Prepare the beans as in the foregoing recipe, put a little sweet dripping into a stewpan, let it come to a froth, then put in the hot cooked beans with a very little chopped sage, toss them about with a wooden spoon till they are a pale gold colour; add a little pepper and salt, and serve very hot.

Pancakes

Mix eight ounces of the finest white flour with three gills of milk. Take care to mix the batter very smooth, putting a little milk at a time to the flour and working together by degrees. Beat up the yolks of three eggs, stir them well into the batter, add a pinch of salt, and when ready to fry the pancakes beat the whites of the eggs to a strong froth and stir them in lightly.
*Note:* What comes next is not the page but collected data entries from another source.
/-- **The collision functional of the statement is the `Σ_kl` of collision sums** along a good orbit. [folklore] -/
theorem pressureSum_eq (hz : z ∈ Φ.good) (t r : ℝ) (a : Fin 3 → Fin 3 → ℝ × T3 → ℝ) (g : ℝ → ℝ) :
    hsDiameter σ N / (N + 1 : ℝ) *
      (∑ᶠ (s : ℝ) (_ : s ∈ collisionTimes (Torus.geometry (Fin 3)) (hsDiameter σ N) (fun s => Φ.flow s z) ∩
        Set.Icc 0 t), ∑ i : Fin (N + 1), ∑ j : Fin (N + 1),
        (if i ≠ j ∧ ‖(Torus.geometry (Fin 3)).sepVec (Φ.flow s z i).1 (Φ.flow s z j).1‖ = hsDiameter σ N then
          g (σ ^ 3 * rhoC r (Φ.flow s z) (Φ.flow s z i).1) *
            |⟪(reflectVel ((Torus.geometry (Fin 3)).sepVec (Φ.flow s z i).1 (Φ.flow s z j).1)
                ((Φ.flow s z i).2, (Φ.flow s z j).2)).1 -
              (reflectVel ((Torus.geometry (Fin 3)).sepVec (Φ.flow s z i).1 (Φ.flow s z j).1)
                ((Φ.flow s z i).2, (Φ.flow s z j).2)).2,
              (hsDiameter σ N)⁻¹ • (Torus.geometry (Fin 3)).sepVec (Φ.flow s z i).1 (Φ.flow s z j).1⟫_ℝ| *
            ∑ k : Fin 3, ∑ l : Fin 3, a k l (s, (Φ.flow s z i).1) *
              (((hsDiameter σ N)⁻¹ • (Torus.geometry (Fin 3)).sepVec (Φ.flow s z i).1 (Φ.flow s z j).1) k *
                ((hsDiameter σ N)⁻¹ • (Torus.geometry (Fin 3)).sepVec (Φ.flow s z i).1 (Φ.flow s z j).1) l)
        else 0)) =
    ∑ k : Fin 3, ∑ l : Fin 3, collisionSum σ N Φ t (a k l) g (fun q => |⟪q.2.1 - q.2.2, q.1⟫_ℝ| * (q.1 k * q.1 l)) r z := by
  rw [finsum_mem_eq_finite_toFinset_sum _ (finite_collisionTimes_Icc Φ hz t)]
  simp only [collisionSum_eq_sum Φ hz, mollDensity_eq_rhoC']
  rw [← Finset.sum_congr rfl fun k _ => Finset.mul_sum _ _ _, ← Finset.mul_sum, ← sum5_comm]
  congr 1
  refine Finset.sum_congr rfl fun s _ => Finset.sum_congr rfl fun i _ => Finset.sum_congr rfl fun j _ => ?_
  split_ifs with hc
  · rw [Finset.mul_sum]
    refine Finset.sum_congr rfl fun k _ => ?_
    rw [Finset.mul_sum]
    refine Finset.sum_congr rfl fun l _ => ?_
    ring
  · simp
import Mathlib

/-!
# SoloInformedValTrapezoid — an explicit equilateral-trapezoid-free triple with `54000` solutions

Pratt [arXiv:2309.03878 (ITCS 2024), Def. 3.2/4.2] calls `(A, B, C)` *equilateral trapezoid-free* for the
target `t` if for all fixed `a' ∈ A, b' ∈ B, c' ∈ C` each of the systems `t = a'+b+c = a+b'+c`,
`t = a'+b+c = a+b+c'`, `t = a+b'+c = a+b+c'` has at most one solution `(a,b,c) ∈ A × B × C`; `Val(n)` is the
maximum number of solutions of `a+b+c = n` over such triples in `{0,…,n}` (trivially `≥ n+1`),
and his Conjecture 4.1 ("our weakest conjecture") reads `Val(ℤ_n) ≤ O(n^{1+ε})`, with
`Val(ℤ_n) ≥ Val(⌊n/3⌋)` (Prop. 4.3).

This file kernel-checks the BASE INSTANCE of the soloist's counterexample family (gen 65; dossier
`paper/val-superlinear.md`): the carry-free integer form of the Cohn–Kleinberg–Szegedy–Umans two-triple STPP
(arXiv:math/0511460, Thm. 33 for the local strong USP `{(1,2,3),(3,1,2)}`) in balanced base `33` with the
digit set `P = [-16,16] \ {-1,0,1}` (30 digits): `X = Q₁₀ ∪ Q₂₁`, `Y = Q₂₁ ∪ Q₀₂`, `Z = Q₀₂ ∪ Q₁₀` where
`Q₁₀ = {33y - x}`, `Q₂₁ = {1089z - 33y}`, `Q₀₂ = {x - 1089z}` (`x y z ∈ P`).  Results:

* `trapezoidFree_XYZ` : `(X, Y, Z)` is equilateral trapezoid-free for the target `0`;
* `card_solutions_ge` : `a + b + c = 0` has at least `54000 = 2·30³` solutions in `X × Y × Z`;
* `X_bound`, `Y_bound`, `Z_bound` : `X, Y ⊆ [-17952, 17952]`, `Z ⊆ [-17440, 17440]`;
* `val_witness_XYZ` : the conjunction.

Translating by `(17952, 17952, 17440)` puts the triple in Pratt's normal form inside `{0,…,n}`, `n = 53344`, with
`A + B + C ⊆ [0, 2n]` and `54000 > n + 1` solutions of `a+b+c = n` (sequel file `SoloInformedValNormalForm`);
the digit-product lemma of the dossier then gives `Val(N) ≥ N^{log 54000/log 53345}` for infinitely many `N` and the
full family gives `Val(ℤ_N) ≫ N^{1.04}`, refuting Conjecture 4.1.  Technique: every element of `X ∪ Y ∪ Z` has a
two-digit normal form; `u + v + w = 0` on `X × Y × Z` forces one of the two intended digit patterns (`tri`: `omega`
on ≤ 6 digits, the hole `d ∉ {-1,0,1}` kept opaque as `Hole` and used only through `Hole.elim`); the three systems
follow from uniqueness (`U10 U21 U02`) and disjointness (`D1021 D2102 D0210`) of normal forms.  The 1800-element
sets are `irreducible` so that elaboration never evaluates them.  Standard axioms only.
-/


namespace Summit.MatrixMultiplication.MatrixMultiplication.Theorems.SoloVal

open Finset

/-- Pratt's equilateral-trapezoid-freeness (arXiv:2309.03878, Def. 3.2/4.2) for finite `A, B, C ⊆ ℤ`
and target `t`.  System (1) (`a', b'` fixed) is determined by `c`, system (2) (`a', c'` fixed) by `b`,
system (3) (`b', c'` fixed) by `a`; "at most one solution" is stated as uniqueness of that coordinate. -/
def TrapezoidFree (A B C : Finset ℤ) (t : ℤ) : Prop :=
  (∀ a' ∈ A, ∀ b' ∈ B, ∀ c₁ ∈ C, ∀ c₂ ∈ C,
      t - a' - c₁ ∈ B → t - b' - c₁ ∈ A → t - a' - c₂ ∈ B → t - b' - c₂ ∈ A → c₁ = c₂) ∧
  (∀ a' ∈ A, ∀ c' ∈ C, ∀ b₁ ∈ B, ∀ b₂ ∈ B,
      t - a' - b₁ ∈ C → t - c' - b₁ ∈ A → t - a' - b₂ ∈ C → t - c' - b₂ ∈ A → b₁ = b₂) ∧
  (∀ b' ∈ B, ∀ c' ∈ C, ∀ a₁ ∈ A, ∀ a₂ ∈ A,
      t - b' - a₁ ∈ C → t - c' - a₁ ∈ B → t - b' - a₂ ∈ C → t - c' - a₂ ∈ B → a₁ = a₂)

/-- The solutions of `a + b + c = t` in `A × B × C`. -/
def solutions (A B C : Finset ℤ) (t : ℤ) : Finset (ℤ × ℤ × ℤ) :=
  (A ×ˢ B ×ˢ C).filter (fun p => p.1 + p.2.1 + p.2.2 = t)

/-- The digit "hole": `d ∉ {-1, 0, 1}`.  Kept as a definition so that `omega` ignores it. -/
def Hole (d : ℤ) : Prop := d ≠ 0 ∧ d ≠ 1 ∧ d ≠ -1

/-- A digit in the hole contradicts `Hole`. -/
theorem Hole.elim {d : ℤ} (h : Hole d) (h' : d = 0 ∨ d = 1 ∨ d = -1) : False := by
  rcases h with ⟨h0, h1, h2⟩
  rcases h' with h' | h' | h' <;> contradiction

/-- Digit set `P = [-16, 16] \ {-1, 0, 1} = [-16,-2] ∪ [2,16]` (balanced base 33, 30 digits). -/
noncomputable def P : Finset ℤ := Icc (-16 : ℤ) (-2) ∪ Icc 2 16

/-- Digits lie in `[-16, 16]`. -/
theorem P_bounds {d : ℤ} (h : d ∈ P) : -16 ≤ d ∧ d ≤ 16 := by
  simp only [P, mem_union, mem_Icc] at h
  omega

/-- Digits avoid `{-1, 0, 1}`. -/
theorem P_hole {d : ℤ} (h : d ∈ P) : Hole d := by
  simp only [P, mem_union, mem_Icc] at h
  unfold Hole
  refine ⟨?_, ?_, ?_⟩ <;> omega

/-- There are `30` digits. -/
theorem card_P : P.card = 30 := by
  rw [P, card_union_of_disjoint]
  · rw [Int.card_Icc, Int.card_Icc]; rfl
  · rw [Finset.disjoint_left]
    intro d h1 h2
    rw [mem_Icc] at h1 h2
    omega

/-- `Q₁₀ = {33 y - x : x y ∈ P}`. -/
noncomputable def Q10 : Finset ℤ := (P ×ˢ P).image (fun p => 33 * p.2 - p.1)
/-- `Q₂₁ = {1089 z - 33 y : y z ∈ P}`. -/
noncomputable def Q21 : Finset ℤ := (P ×ˢ P).image (fun p => 1089 * p.2 - 33 * p.1)
/-- `Q₀₂ = {x - 1089 z : x z ∈ P}`. -/
noncomputable def Q02 : Finset ℤ := (P ×ˢ P).image (fun p => p.1 - 1089 * p.2)

/-- `X = Q₁₀ ∪ Q₂₁` (the sets are `irreducible`: elaboration must never evaluate them by `whnf`). -/
@[irreducible] noncomputable def X : Finset ℤ := Q10 ∪ Q21
/-- `Y = Q₂₁ ∪ Q₀₂`. -/
@[irreducible] noncomputable def Y : Finset ℤ := Q21 ∪ Q02
/-- `Z = Q₀₂ ∪ Q₁₀`. -/
@[irreducible] noncomputable def Z : Finset ℤ := Q02 ∪ Q10
import Summits.CriticalPhenomena.PercolationContinuityZ3.Theorems.Transplant.GrigorchukLamplighterSignPatterns
import Summits.CriticalPhenomena.PercolationContinuityZ3.Theorems.Transplant.GrigorchukLamplighterAutNotVirtuallyNilpotent
import Summits.CriticalPhenomena.PercolationContinuityZ3.Theorems.Transplant.GrigorchukLamplighterSubexponentialGrowth
import Summits.CriticalPhenomena.PercolationContinuityZ3.Theorems.Transplant.AutChartOrbitsOneLampAutSigns
import HarnessLib

/-!
# THE AUTOMORPHISM GROUP OF `Cay(ℤ ≀_X 𝔊; a, b, c, d, s)` EXACTLY: the vertex stabiliser IS the set of position-wise sign patterns, and every automorphism is
# a left translation followed by a sign pattern (`P3-NILPOTENT.md` §29.2 as a theorem)

builds on p205010 (kernel theorem, internal audit signed; external expert review pending) — nothing in this file uses p205010; graph theory of ONE Cayley graph, no
percolation statement, no growth statement, nothing about any `@[conjecture]` or about `BenjaminiSchramm1996_conj4_endState`.  Lane `prim-bschramm`, seat
`prim-bschramm-gen-1` gen 9 (GEN pen; item (A) of lead g26's RULING 2026-08-28T10:30Z, p3 g37's nod; route named in p3 g36's HANDOFF).  DEF-FREE helper file
(`--supports stmt-CriticalPhenomena-4575 --as helper`); no instance declared (the tautological action `α • v = α v` of `Aut(Cay)` is Mathlib's `RelIso.applyMulAction`),
no notation.  REUSES — nothing restated: S «GrigorchukLamplighterSignPatterns» p615754 (`flipW`, `flipAut`, `flipAut_one`, `flipW_mul_of_left_eq_one`,
`flipW_mul_sW`), F3 «GrigorchukLamplighterStandardGensNoSkeleton» p613235 (`frameW`, `labelAction_of_isActionByAut`, `treesW`, `trW`, `coe_conj_sW_of_mem_treesW`), F2
«AutChartOrbitsOneLampAutDefs/…AutSigns» p599738/p600197 (`LabelAction.sgn`, `smul_mul_tree`, `smul_mul_s`, `smul_mul_s_inv_eq`, `sgn_eq_or`, `sgn_eq_sgn_tr`,
`sgn_of_pos_eq`), F5a «GrigorchukLamplighterAutNotVirtuallyNilpotent» p615715 (`frameW_tr`), F-BE3 «GrigorchukLamplighterSubexponentialGrowth» p624625 (`exists_prodW_of_walk`,
`cay_connected`), «CayleySkeletonSign» (`leftMulIso`).

THE THEOREMS.  For `α ∈ Aut(Cay)` let `sgn α v ∈ {±1}` be F2's sign of the lamp edge at `v` (label rigidity F2/F3: tree edges go to tree edges with the same letter,
the `s`-edge at `v` to the `s^{sgn}`-edge at `α v`).  By F2b the sign depends on the POSITION `v.right·ρ` only, so `P_α := {r | some tree element t with t·ρ = r has
sgn α t = −1}` satisfies `sgn α v = −1 ↔ P_α (v.right ρ)` (§1).  If `α 1 = 1`, induction along the letters of a word for `v` from the fixed vertex gives `α v = flipW P_α v`
(§2: tree letters by `smul_mul_tree` / `flipW_mul_of_left_eq_one`, the lamp letter by `smul_mul_s` / `flipW_mul_sW`, its inverse likewise), i.e.
**`aut_eq_flipAut_of_map_one : α 1 = 1 → ∃ P, α = flipAut P`**; hence **`aut_eq_leftMul_flipAut : ∃ P, ∀ v, α v = α 1 * flipW P v`** for every `α`, and the
classification **`stabilizer_one_eq_range_flipAut : {α | α 1 = 1} = Set.range flipAut`** — 'Aut(Cay(ℤ ≀_X 𝔊; a,b,c,d,s)) = left translations by Γ₂ followed by the
position-wise lamp reflections', the theorem behind the descriptive sentence of VERDICTS :410.
[cite: BartholdiErschler2012, §2–§3.1 (the Cayley graph of the permutational wreath product)] [cite: BenjaminiSchramm1996, §2 (Cayley graphs and their automorphisms)]
-/

noncomputable section

namespace Summit.CriticalPhenomena.PercolationContinuityZ3.Theorems.Transplant
namespace Grigorchuk

open SimpleGraph SemidirectProduct Literature.Probability.Percolation
open scoped Classical

/-! ### §1 The sign pattern of an automorphism -/

/-- The tautological action of `Aut(Cay)` on `Γ₂` (Mathlib's `RelIso.applyMulAction`, `α • v = α v`) is by automorphisms. [folklore] -/
theorem isActionByAut_aut : IsActionByAut Cay (Cay ≃g Cay) :=
  fun a _ _ => a.map_adj_iff

/-- The tree part `trW v` is a tree element with the same tree coordinate. [folklore] -/
theorem trW_mem_treesW (v : ↥wreathZ) : trW v ∈ treesW ∧ (((trW v : ↥wreathZ)) : LampGroup ℤ).right = ((v : LampGroup ℤ)).right :=
  ⟨mem_treesW.2 (by simp [trW]), by simp [trW]⟩

/-- Tree elements with the same image of `ρ` have the same frame position `t s t⁻¹`. [cite: BartholdiErschler2012, §2 (positions = lamps at g·ρ)] -/
theorem frameW_pos_eq_of_right_rho_eq {t t' : ↥wreathZ} (ht : t ∈ treesW) (ht' : t' ∈ treesW)
    (h : ((t : LampGroup ℤ)).right rho = ((t' : LampGroup ℤ)).right rho) : frameW.pos t = frameW.pos t' := by
  unfold OneLampFrame.pos
  rw [(frameW_tr t).1, (frameW_tr t').1, frameW_H.2]
  have e1 : trW t = t := Subtype.ext (coe_eq_inr_of_mem_treesW ht).symm
  have e2 : trW t' = t' := Subtype.ext (coe_eq_inr_of_mem_treesW ht').symm
  rw [e1, e2]
  exact Subtype.ext (by rw [coe_conj_sW_of_mem_treesW ht, coe_conj_sW_of_mem_treesW ht', h])

section Sign

variable {A : Type} [Group A] [MulAction A ↥wreathZ] (hA : frameW.LabelAction A) (α : A)

/-- **The sign is read off the position**: with `P_α r :≡ ∃ t ∈ treesW, t.right ρ = r ∧ sgn α t = −1`, `sgn α v = if P_α (v.right ρ) then −1 else 1` for EVERY vertex
`v` (F2b's `sgn_of_pos_eq` + `sgn_eq_sgn_tr`). [cite: BartholdiErschler2012, §2–§3.1] -/
theorem sgn_eq_ite (v : ↥wreathZ) :
    hA.sgn α v = if (∃ t : ↥wreathZ, t ∈ treesW ∧ ((t : LampGroup ℤ)).right rho = ((v : LampGroup ℤ)).right rho ∧ hA.sgn α t = -1) then -1 else 1 := by
  obtain ⟨ht, hr⟩ := trW_mem_treesW v
  have hs : hA.sgn α v = hA.sgn α (trW v) := by rw [hA.sgn_eq_sgn_tr α v, (frameW_tr v).1]
  split_ifs with hP
  · obtain ⟨t, ht', htr, hsg⟩ := hP
    rw [hs, hA.sgn_of_pos_eq α (frameW_pos_eq_of_right_rho_eq ht ht' (by rw [hr]; exact htr.symm)), hsg]
  · rcases hA.sgn_eq_or α (trW v) with h1 | h1
    · rw [hs, h1]
    · exact absurd ⟨trW v, ht, by rw [hr], h1⟩ hP

/-- The tree coordinate of `u·s⁻¹` is that of `u`. [folklore] -/
theorem right_mul_sW_inv (u : ↥wreathZ) : (((u * sW⁻¹ : ↥wreathZ)) : LampGroup ℤ).right = ((u : LampGroup ℤ)).right := by
  rw [Subgroup.coe_mul, Subgroup.coe_inv, mul_right, inv_right, coe_sW, lamp_right, inv_one, mul_one]

/-- **ONE LETTER**: if `α·u = flipW P_α u` then `α·(u y) = flipW P_α (u y)` for each of the six letters `y = a, b, c, d, s, s⁻¹`. [cite: BartholdiErschler2012, §2–§3.1] -/
theorem smul_mul_letter_eq_flipW (u : ↥wreathZ)
    (hu : α • u = flipW (fun r => ∃ t : ↥wreathZ, t ∈ treesW ∧ ((t : LampGroup ℤ)).right rho = r ∧ hA.sgn α t = -1) u) (y : L6) :
    α • (u * y.toW) = flipW (fun r => ∃ t : ↥wreathZ, t ∈ treesW ∧ ((t : LampGroup ℤ)).right rho = r ∧ hA.sgn α t = -1) (u * y.toW) := by
  set P : Ray → Prop := fun r => ∃ t : ↥wreathZ, t ∈ treesW ∧ ((t : LampGroup ℤ)).right rho = r ∧ hA.sgn α t = -1 with hP
  have tree : ∀ t : ↥wreathZ, ((t : LampGroup ℤ)).left = 1 → α • (u * t) = flipW P (u * t) := fun t ht => by
    rw [hA.smul_mul_tree α u t (show t ∈ frameW.H from frameW_H.1 ▸ mem_treesW.2 ht), hu, flipW_mul_of_left_eq_one P u ht]
  cases y
  · exact tree aW rfl
  · exact tree bW rfl
  · exact tree cW rfl
  · exact tree dW rfl
  · -- the lamp letter `s`
    show α • (u * sW) = flipW P (u * sW)
    have h1 : α • (u * sW) = α • u * sW ^ hA.sgn α u := hA.smul_mul_s α u
    rw [h1, hu, flipW_mul_sW, sgn_eq_ite hA α u]
  · -- the inverse lamp letter `s⁻¹`
    show α • (u * sW⁻¹) = flipW P (u * sW⁻¹)
    have h1 : α • (u * sW⁻¹) = α • u * sW ^ (-hA.sgn α (u * sW⁻¹)) := hA.smul_mul_s_inv_eq α u
    have h2 := flipW_mul_sW P (u * sW⁻¹)
    rw [inv_mul_cancel_right, right_mul_sW_inv] at h2
    have h3 : flipW P (u * sW⁻¹) = flipW P u * (sW ^ (if P (((u : LampGroup ℤ)).right rho) then (-1 : ℤ) else 1))⁻¹ :=
      eq_mul_inv_of_mul_eq h2.symm
    rw [h1, hu, h3, sgn_eq_ite hA α (u * sW⁻¹), right_mul_sW_inv, ← zpow_neg]

/-- **ALL VERTICES**: if `α·1 = 1` then `α·v = flipW P_α v` for every `v` (induction along a word for `v` from the fixed vertex; `Cay` is connected).
[cite: BartholdiErschler2012, §2–§3.1] -/
theorem smul_eq_flipW_of_smul_one (h1 : α • (1 : ↥wreathZ) = 1) (v : ↥wreathZ) :
    α • v = flipW (fun r => ∃ t : ↥wreathZ, t ∈ treesW ∧ ((t : LampGroup ℤ)).right rho = r ∧ hA.sgn α t = -1) v := by
  have key : ∀ (ys : List L6) (u : ↥wreathZ),
      α • u = flipW (fun r => ∃ t : ↥wreathZ, t ∈ treesW ∧ ((t : LampGroup ℤ)).right rho = r ∧ hA.sgn α t = -1) u →
      α • (u * prodW ys) = flipW (fun r => ∃ t : ↥wreathZ, t ∈ treesW ∧ ((t : LampGroup ℤ)).right rho = r ∧ hA.sgn α t = -1) (u * prodW ys) := by
    intro ys
    induction ys with
    | nil => intro u hu; simpa [prodW] using hu
    | cons y ys ih =>
      intro u hu
      rw [prodW, ← mul_assoc]
      exact ih _ (smul_mul_letter_eq_flipW hA α u hu y)
  obtain ⟨p⟩ := cay_connected.preconnected (1 : ↥wreathZ) v
  obtain ⟨ys, -, hv⟩ := exists_prodW_of_walk p
  have h0 : α • (1 : ↥wreathZ) = flipW (fun r => ∃ t : ↥wreathZ, t ∈ treesW ∧ ((t : LampGroup ℤ)).right rho = r ∧ hA.sgn α t = -1) 1 := by
    rw [h1]; exact (flipAut_one _).symm
  have := key ys 1 h0
  rwa [← hv] at this

end Sign

/-! ### §2 The classification -/

/-- **EVERY AUTOMORPHISM OF `Cay(ℤ ≀_X 𝔊; a,b,c,d,s)` FIXING THE BASE VERTEX IS A POSITION-WISE SIGN PATTERN.** [cite: BartholdiErschler2012, §2–§3.1] -/
theorem aut_eq_flipAut_of_map_one (α : Cay ≃g Cay) (h1 : α 1 = 1) : ∃ P : Ray → Prop, α = flipAut P := by
  have hA : frameW.LabelAction (Cay ≃g Cay) := labelAction_of_isActionByAut isActionByAut_aut
  exact ⟨_, RelIso.ext fun v => smul_eq_flipW_of_smul_one hA α h1 v⟩

/-- **EVERY AUTOMORPHISM IS A LEFT TRANSLATION FOLLOWED BY A SIGN PATTERN**: `α v = α 1 · flipW P v` for one pattern `P` and all `v` (apply the previous theorem to
`v ↦ (α 1)⁻¹ · α v`, an automorphism — left translations are automorphisms, `leftMulIso` — fixing `1`). [cite: BartholdiErschler2012, §2–§3.1] [cite: BenjaminiSchramm1996, §2] -/
theorem aut_eq_leftMul_flipAut (α : Cay ≃g Cay) : ∃ P : Ray → Prop, ∀ v : ↥wreathZ, α v = α 1 * flipW P v := by
  set β : Cay ≃g Cay := α.trans (leftMulIso stdGens (α 1)⁻¹) with hβ
  have hβv : ∀ v, β v = (α 1)⁻¹ * α v := fun v => rfl
  obtain ⟨P, hP⟩ := aut_eq_flipAut_of_map_one β (by rw [hβv, inv_mul_cancel])
  refine ⟨P, fun v => ?_⟩
  have e : β v = flipW P v := by rw [hP]; rfl
  rw [hβv] at e
  rw [← e, mul_inv_cancel_left]

/-- **THE VERTEX STABILISER OF `Cay(ℤ ≀_X 𝔊; a,b,c,d,s)` IS EXACTLY THE SET OF SIGN PATTERNS** (`⊆`: the theorem above; `⊇`: S's `flipAut_one`) — so
`Aut(Cay) = Γ₂ · {±1}^{positions}`: the left translations composed with the position-wise lamp reflections, and nothing else. [cite: BartholdiErschler2012, §2–§3.1]
[cite: BenjaminiSchramm1996, §2] -/
theorem stabilizer_one_eq_range_flipAut : {α : Cay ≃g Cay | α 1 = 1} = Set.range flipAut := by
  ext α
  constructor
  · intro h
    obtain ⟨P, hP⟩ := aut_eq_flipAut_of_map_one α h
    exact ⟨P, hP.symm⟩
  · rintro ⟨P, rfl⟩
    exact flipAut_one P

end Grigorchuk
end Summit.CriticalPhenomena.PercolationContinuityZ3.Theorems.Transplant
end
Before commencing to fry the pancakes, dissolve two ounces of butter in the fryingpan, pour it into a basin, and for each pancake use one dessertspoonful of this dissolved butter. "When this is hot enough, measure four tablespoonfuls of batter into a cup, pour it into and let it run thinly over the pan, which hold over a brisk fire and shake gently until the under side is brown and the upper side set. Toss it, and let the other side brown; slide it on to a dish, sift sugar and fold the pancake into an oval shape, keep hot whilst the remainder are fried. This quantity of batter will make seven pancakes fried in a pan eight inches in diameter.

It is usual to. fry pancakes in lard, but they are only fit for the most robust digestions, and are rarely eaten with impunity. The art of tossing pancakes is one easily acquired. The cook should practice by tossing a plate mat of a piece of millboard cut to the shape of her pan; when she has learned to toss this, she will find it perfectly easy to manage a pancake. Many cooks recommend that batter should be made some hours before required for use, but the writer, in her own practice, has found if the batter is carefully mixed as directed, this is not necessary.